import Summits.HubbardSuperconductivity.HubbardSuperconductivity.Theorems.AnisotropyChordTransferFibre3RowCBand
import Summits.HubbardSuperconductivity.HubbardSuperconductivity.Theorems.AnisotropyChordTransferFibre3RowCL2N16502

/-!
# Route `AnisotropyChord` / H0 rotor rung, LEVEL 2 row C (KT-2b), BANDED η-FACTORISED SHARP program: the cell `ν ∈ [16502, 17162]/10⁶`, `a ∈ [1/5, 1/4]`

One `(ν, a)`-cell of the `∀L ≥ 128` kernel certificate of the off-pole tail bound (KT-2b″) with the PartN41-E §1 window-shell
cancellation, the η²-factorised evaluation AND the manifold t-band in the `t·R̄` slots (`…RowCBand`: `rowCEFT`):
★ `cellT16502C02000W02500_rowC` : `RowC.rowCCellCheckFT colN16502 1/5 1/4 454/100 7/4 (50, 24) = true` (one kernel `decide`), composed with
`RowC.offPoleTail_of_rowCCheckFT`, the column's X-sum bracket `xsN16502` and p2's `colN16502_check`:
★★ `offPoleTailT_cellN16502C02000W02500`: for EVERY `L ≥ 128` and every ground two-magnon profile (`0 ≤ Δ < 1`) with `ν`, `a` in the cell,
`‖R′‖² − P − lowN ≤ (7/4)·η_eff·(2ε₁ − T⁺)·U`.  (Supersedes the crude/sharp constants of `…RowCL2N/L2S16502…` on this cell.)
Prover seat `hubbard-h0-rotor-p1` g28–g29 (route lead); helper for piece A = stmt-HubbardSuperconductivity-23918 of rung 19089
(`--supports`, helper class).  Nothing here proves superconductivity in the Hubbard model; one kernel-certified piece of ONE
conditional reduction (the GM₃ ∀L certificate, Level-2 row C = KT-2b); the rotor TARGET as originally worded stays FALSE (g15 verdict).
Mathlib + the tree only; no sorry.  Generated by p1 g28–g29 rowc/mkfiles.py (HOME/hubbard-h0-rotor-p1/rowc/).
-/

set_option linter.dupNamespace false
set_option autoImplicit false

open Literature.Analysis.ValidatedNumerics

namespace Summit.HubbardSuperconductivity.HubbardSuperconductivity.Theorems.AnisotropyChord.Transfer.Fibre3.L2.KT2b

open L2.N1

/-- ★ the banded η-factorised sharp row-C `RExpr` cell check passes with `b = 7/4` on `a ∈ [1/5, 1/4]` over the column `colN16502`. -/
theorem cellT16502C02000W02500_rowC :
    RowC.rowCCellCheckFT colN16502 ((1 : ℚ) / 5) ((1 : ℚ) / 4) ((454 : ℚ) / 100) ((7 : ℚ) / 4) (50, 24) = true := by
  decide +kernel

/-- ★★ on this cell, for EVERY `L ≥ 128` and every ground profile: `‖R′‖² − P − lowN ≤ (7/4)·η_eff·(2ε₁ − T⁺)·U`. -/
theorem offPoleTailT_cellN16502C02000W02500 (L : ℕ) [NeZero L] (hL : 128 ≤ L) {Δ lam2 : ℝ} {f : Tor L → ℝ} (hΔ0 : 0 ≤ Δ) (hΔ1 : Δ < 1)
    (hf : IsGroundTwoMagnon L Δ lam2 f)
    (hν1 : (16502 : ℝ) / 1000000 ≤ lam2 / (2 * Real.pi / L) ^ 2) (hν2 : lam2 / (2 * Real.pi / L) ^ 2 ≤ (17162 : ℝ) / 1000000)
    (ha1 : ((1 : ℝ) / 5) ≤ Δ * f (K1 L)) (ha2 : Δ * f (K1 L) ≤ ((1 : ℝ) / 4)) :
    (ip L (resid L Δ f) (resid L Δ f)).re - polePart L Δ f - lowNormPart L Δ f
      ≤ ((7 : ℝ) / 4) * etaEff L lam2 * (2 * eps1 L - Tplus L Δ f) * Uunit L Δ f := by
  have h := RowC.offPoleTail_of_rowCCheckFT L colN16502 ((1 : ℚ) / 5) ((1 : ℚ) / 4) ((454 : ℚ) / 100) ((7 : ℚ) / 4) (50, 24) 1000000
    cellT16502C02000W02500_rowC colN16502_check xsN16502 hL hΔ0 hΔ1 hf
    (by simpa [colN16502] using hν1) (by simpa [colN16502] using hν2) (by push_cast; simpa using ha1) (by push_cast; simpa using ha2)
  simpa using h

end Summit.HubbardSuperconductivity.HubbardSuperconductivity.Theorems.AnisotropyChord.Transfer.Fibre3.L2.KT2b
==========
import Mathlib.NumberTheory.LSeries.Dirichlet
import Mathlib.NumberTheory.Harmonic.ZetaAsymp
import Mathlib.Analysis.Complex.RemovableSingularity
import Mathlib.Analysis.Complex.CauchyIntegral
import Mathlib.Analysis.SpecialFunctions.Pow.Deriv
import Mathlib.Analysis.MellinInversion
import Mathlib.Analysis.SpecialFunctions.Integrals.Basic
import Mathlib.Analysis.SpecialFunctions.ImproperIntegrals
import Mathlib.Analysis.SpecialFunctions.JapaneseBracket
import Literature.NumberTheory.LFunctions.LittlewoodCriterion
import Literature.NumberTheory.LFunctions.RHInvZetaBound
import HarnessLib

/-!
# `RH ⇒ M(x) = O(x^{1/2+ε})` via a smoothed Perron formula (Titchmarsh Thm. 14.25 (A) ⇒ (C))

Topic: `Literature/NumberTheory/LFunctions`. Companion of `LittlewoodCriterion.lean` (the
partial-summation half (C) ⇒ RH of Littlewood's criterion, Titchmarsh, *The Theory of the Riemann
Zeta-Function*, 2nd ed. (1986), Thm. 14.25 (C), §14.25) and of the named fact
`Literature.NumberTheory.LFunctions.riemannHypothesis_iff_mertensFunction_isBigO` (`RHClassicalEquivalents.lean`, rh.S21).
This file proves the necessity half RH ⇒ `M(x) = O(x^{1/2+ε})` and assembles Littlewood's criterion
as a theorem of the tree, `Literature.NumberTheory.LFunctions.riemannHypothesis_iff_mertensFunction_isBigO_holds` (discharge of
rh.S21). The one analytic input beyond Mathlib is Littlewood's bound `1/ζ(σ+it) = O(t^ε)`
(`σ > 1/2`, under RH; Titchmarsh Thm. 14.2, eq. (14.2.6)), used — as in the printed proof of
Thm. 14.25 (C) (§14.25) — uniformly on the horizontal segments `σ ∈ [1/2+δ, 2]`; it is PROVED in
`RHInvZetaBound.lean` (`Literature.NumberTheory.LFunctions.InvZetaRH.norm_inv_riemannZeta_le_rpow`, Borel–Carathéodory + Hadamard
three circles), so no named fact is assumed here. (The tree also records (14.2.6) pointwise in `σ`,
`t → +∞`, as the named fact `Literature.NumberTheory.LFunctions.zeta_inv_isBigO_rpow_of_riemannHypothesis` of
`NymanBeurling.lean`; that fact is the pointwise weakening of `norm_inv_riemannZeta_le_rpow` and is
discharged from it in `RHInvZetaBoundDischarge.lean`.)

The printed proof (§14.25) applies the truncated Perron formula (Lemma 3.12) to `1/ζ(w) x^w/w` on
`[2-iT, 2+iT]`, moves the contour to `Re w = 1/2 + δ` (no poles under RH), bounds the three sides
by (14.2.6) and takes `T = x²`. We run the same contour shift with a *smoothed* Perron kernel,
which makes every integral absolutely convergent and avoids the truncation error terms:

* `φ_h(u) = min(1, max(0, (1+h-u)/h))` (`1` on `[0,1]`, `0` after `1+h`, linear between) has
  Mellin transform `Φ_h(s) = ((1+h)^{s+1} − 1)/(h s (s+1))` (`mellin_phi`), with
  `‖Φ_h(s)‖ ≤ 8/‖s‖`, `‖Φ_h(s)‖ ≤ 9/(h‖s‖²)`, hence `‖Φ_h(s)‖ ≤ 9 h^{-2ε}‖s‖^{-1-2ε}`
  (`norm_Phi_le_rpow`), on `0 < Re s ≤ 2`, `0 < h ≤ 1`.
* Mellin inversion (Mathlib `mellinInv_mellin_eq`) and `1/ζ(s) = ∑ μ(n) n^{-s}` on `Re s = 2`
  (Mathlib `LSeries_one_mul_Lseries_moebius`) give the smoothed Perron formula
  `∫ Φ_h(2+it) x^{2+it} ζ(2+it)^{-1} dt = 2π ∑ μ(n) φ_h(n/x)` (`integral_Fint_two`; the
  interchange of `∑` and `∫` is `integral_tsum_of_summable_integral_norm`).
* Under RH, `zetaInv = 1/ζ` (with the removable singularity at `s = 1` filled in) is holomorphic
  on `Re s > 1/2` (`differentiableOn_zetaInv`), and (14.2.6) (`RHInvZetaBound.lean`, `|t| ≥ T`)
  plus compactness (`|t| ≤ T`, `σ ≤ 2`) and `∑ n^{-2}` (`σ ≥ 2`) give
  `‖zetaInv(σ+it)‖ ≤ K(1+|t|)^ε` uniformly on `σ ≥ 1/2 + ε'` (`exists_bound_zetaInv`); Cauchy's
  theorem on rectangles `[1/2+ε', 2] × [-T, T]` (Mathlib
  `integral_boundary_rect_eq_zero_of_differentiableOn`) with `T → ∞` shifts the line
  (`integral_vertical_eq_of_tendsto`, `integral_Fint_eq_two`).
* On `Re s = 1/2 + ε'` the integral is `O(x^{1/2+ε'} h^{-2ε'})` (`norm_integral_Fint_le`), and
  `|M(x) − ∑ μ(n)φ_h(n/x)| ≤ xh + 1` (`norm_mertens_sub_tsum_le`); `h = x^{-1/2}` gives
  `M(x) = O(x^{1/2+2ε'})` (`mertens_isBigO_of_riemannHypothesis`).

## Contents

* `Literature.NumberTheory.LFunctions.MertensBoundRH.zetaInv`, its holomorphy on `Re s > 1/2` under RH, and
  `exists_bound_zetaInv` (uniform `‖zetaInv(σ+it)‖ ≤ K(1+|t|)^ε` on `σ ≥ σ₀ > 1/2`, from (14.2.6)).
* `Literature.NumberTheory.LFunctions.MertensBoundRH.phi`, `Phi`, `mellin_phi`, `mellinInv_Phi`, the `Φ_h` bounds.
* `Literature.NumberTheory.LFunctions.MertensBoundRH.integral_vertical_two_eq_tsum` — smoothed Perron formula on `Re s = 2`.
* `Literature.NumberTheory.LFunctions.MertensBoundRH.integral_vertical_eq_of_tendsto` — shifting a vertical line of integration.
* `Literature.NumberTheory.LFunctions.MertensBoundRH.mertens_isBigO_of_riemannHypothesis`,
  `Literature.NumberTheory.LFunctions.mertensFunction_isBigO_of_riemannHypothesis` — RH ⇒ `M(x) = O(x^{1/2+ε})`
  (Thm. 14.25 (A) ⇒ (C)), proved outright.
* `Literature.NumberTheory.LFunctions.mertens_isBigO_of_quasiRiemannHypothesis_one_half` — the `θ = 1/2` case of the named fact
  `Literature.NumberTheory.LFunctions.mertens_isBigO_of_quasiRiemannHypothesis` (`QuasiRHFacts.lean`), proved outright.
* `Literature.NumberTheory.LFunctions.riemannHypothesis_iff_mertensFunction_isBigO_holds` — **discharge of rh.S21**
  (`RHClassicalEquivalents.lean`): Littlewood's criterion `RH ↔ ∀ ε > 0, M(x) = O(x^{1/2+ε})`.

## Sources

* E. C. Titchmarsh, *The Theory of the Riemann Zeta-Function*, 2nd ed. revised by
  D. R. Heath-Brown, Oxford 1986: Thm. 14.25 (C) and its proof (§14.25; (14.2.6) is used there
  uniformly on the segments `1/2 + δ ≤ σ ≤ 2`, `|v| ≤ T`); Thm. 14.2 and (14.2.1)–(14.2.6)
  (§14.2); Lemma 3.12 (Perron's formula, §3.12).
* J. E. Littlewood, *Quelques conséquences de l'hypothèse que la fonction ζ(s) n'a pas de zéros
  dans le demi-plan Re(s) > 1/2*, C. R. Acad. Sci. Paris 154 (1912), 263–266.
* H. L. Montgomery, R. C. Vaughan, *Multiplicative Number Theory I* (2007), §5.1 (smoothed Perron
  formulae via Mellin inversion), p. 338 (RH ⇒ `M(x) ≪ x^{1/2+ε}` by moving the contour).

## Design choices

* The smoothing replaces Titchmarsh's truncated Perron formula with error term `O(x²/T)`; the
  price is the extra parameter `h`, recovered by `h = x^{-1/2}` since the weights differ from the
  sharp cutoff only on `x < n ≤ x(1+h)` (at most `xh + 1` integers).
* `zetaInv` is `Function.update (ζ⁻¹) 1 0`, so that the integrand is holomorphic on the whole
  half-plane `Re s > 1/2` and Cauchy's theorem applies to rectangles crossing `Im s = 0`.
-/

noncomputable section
==========
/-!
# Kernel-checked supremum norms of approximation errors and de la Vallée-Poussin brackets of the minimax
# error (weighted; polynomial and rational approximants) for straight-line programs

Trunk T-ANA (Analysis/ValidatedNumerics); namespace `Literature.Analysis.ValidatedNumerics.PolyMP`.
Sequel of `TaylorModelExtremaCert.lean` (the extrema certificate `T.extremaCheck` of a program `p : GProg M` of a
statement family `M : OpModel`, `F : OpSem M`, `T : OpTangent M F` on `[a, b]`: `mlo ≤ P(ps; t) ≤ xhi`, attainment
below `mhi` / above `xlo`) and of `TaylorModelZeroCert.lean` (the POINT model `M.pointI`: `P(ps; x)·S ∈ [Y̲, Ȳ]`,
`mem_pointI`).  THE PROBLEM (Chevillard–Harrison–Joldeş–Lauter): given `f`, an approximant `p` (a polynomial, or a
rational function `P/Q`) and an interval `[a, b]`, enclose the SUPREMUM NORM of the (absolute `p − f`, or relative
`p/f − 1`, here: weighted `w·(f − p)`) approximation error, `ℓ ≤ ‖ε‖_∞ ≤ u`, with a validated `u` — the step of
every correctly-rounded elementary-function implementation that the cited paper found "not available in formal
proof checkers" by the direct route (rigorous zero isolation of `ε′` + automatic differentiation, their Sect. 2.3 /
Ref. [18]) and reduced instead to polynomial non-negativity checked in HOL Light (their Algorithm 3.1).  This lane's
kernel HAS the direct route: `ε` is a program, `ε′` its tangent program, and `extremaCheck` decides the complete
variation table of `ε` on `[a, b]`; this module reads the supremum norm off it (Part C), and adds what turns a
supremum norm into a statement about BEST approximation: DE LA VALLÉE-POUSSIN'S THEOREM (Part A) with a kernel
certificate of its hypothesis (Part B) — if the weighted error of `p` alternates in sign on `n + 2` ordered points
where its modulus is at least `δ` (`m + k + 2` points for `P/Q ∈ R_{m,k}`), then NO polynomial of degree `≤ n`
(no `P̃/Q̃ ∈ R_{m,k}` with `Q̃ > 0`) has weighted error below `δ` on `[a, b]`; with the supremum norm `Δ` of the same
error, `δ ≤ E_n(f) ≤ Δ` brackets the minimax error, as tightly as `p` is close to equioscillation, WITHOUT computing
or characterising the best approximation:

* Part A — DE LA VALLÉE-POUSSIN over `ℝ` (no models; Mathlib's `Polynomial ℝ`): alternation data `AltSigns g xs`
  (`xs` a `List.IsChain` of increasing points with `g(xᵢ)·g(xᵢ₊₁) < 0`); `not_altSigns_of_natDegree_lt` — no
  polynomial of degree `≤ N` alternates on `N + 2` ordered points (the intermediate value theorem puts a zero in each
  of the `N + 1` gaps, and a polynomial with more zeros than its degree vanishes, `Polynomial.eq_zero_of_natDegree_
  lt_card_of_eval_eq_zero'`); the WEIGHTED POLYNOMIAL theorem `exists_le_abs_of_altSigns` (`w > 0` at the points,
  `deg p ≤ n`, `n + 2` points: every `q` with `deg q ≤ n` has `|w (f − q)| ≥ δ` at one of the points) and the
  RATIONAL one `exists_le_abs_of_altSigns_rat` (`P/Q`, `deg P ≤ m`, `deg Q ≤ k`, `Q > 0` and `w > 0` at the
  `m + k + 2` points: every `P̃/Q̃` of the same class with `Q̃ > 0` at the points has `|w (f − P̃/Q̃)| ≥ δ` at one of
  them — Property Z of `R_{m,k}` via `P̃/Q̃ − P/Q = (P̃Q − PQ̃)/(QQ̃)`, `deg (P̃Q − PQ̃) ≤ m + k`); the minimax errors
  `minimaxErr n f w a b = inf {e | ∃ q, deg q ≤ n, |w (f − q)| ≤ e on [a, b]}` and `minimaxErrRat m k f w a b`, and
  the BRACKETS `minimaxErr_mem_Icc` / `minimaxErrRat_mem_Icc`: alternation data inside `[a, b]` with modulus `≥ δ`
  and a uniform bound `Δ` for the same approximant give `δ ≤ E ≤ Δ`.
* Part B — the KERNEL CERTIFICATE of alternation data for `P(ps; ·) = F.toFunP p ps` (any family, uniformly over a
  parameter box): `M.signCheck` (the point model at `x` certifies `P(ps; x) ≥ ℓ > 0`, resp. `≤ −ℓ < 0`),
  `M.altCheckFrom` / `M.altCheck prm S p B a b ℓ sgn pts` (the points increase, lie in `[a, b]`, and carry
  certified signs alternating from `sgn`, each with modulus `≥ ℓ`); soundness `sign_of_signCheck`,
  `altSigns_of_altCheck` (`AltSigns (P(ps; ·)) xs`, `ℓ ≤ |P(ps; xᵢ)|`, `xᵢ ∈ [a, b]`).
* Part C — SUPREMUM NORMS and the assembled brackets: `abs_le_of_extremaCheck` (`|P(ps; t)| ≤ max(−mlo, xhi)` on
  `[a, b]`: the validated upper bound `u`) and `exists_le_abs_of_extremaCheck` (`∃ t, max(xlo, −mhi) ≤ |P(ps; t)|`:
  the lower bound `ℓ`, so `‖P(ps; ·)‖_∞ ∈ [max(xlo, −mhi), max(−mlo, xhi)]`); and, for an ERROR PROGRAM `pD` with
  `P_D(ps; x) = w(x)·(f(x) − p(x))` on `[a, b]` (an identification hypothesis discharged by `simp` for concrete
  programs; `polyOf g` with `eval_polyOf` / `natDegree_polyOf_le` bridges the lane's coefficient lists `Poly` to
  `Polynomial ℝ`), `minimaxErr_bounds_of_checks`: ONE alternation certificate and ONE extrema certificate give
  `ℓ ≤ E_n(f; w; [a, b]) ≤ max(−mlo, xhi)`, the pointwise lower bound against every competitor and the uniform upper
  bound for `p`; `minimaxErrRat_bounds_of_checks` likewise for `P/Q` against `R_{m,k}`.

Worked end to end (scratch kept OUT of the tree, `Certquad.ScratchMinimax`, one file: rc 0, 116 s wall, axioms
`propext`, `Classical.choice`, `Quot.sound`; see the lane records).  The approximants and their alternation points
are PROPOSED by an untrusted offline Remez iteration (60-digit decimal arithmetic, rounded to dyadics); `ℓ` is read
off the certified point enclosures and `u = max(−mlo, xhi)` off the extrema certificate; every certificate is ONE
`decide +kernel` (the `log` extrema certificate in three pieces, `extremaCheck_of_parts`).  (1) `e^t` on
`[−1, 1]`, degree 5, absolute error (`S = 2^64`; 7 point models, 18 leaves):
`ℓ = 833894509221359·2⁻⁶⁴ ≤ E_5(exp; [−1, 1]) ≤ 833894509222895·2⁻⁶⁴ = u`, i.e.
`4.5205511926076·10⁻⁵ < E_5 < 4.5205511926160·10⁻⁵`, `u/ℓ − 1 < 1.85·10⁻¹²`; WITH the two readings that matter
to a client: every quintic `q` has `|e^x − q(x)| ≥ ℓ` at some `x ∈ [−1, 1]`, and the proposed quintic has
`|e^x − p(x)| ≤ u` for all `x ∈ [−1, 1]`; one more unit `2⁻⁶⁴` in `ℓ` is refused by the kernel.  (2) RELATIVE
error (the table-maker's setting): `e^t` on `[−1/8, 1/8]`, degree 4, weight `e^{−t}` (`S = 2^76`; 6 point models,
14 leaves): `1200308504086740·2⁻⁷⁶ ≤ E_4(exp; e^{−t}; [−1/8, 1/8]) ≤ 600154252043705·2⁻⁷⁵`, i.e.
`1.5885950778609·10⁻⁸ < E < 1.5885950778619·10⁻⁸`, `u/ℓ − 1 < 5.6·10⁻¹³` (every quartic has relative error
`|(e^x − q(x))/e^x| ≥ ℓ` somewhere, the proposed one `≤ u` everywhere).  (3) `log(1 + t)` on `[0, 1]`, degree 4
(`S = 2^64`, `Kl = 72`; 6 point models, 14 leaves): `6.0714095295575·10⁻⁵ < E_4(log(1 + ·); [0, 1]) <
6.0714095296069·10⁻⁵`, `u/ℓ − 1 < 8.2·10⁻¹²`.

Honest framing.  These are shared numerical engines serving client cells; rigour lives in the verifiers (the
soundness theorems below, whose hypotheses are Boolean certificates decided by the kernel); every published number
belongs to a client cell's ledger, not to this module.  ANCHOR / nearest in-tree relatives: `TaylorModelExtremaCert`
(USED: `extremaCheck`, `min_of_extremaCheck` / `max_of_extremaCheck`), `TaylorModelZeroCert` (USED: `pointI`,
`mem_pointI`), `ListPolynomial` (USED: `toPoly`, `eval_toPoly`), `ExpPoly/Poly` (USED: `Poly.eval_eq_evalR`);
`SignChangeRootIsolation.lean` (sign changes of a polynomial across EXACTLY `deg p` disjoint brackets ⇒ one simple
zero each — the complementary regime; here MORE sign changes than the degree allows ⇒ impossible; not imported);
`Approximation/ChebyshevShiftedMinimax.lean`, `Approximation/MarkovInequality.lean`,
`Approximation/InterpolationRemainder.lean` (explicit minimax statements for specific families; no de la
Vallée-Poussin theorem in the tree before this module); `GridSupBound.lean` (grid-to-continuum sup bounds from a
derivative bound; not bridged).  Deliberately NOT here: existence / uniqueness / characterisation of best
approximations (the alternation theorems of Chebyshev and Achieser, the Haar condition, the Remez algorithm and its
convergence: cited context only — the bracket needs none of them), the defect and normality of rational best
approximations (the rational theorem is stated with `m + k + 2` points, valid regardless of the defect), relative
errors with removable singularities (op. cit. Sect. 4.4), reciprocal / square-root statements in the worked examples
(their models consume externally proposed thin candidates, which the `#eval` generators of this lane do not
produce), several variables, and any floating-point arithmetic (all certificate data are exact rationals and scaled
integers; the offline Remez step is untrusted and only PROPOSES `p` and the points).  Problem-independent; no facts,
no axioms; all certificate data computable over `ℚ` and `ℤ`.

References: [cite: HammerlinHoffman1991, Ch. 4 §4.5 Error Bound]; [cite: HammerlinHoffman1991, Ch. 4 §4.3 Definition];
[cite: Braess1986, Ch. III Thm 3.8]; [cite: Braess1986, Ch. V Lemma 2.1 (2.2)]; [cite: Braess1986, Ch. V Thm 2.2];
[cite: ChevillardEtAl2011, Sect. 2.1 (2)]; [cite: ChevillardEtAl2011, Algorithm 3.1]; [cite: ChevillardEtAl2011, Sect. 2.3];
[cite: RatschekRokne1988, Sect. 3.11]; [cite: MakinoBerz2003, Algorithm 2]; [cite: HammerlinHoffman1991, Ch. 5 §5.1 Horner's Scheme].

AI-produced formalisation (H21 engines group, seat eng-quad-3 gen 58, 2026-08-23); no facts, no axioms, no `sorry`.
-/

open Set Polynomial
==========
* **PROBLEM TO SOLVE**
Retype exactly the span of lines from the one with "Trunk T-ANA (Analysis/ValidatedNumerics);" through the one with "the step of"; include both ends and omit the rest of the material.

* **RESPONSE TO THIS EXERCISE**
Trunk T-ANA (Analysis/ValidatedNumerics); namespace `Literature.Analysis.ValidatedNumerics.PolyMP`.
Sequel of `TaylorModelExtremaCert.lean` (the extrema certificate `T.extremaCheck` of a program `p : GProg M` of a
statement family `M : OpModel`, `F : OpSem M`, `T : OpTangent M F` on `[a, b]`: `mlo ≤ P(ps; t) ≤ xhi`, attainment
below `mhi` / above `xlo`) and of `TaylorModelZeroCert.lean` (the POINT model `M.pointI`: `P(ps; x)·S ∈ [Y̲, Ȳ]`,
`mem_pointI`).  THE PROBLEM (Chevillard–Harrison–Joldeş–Lauter): given `f`, an approximant `p` (a polynomial, or a
rational function `P/Q`) and an interval `[a, b]`, enclose the SUPREMUM NORM of the (absolute `p − f`, or relative
`p/f − 1`, here: weighted `w·(f − p)`) approximation error, `ℓ ≤ ‖ε‖_∞ ≤ u`, with a validated `u` — the step of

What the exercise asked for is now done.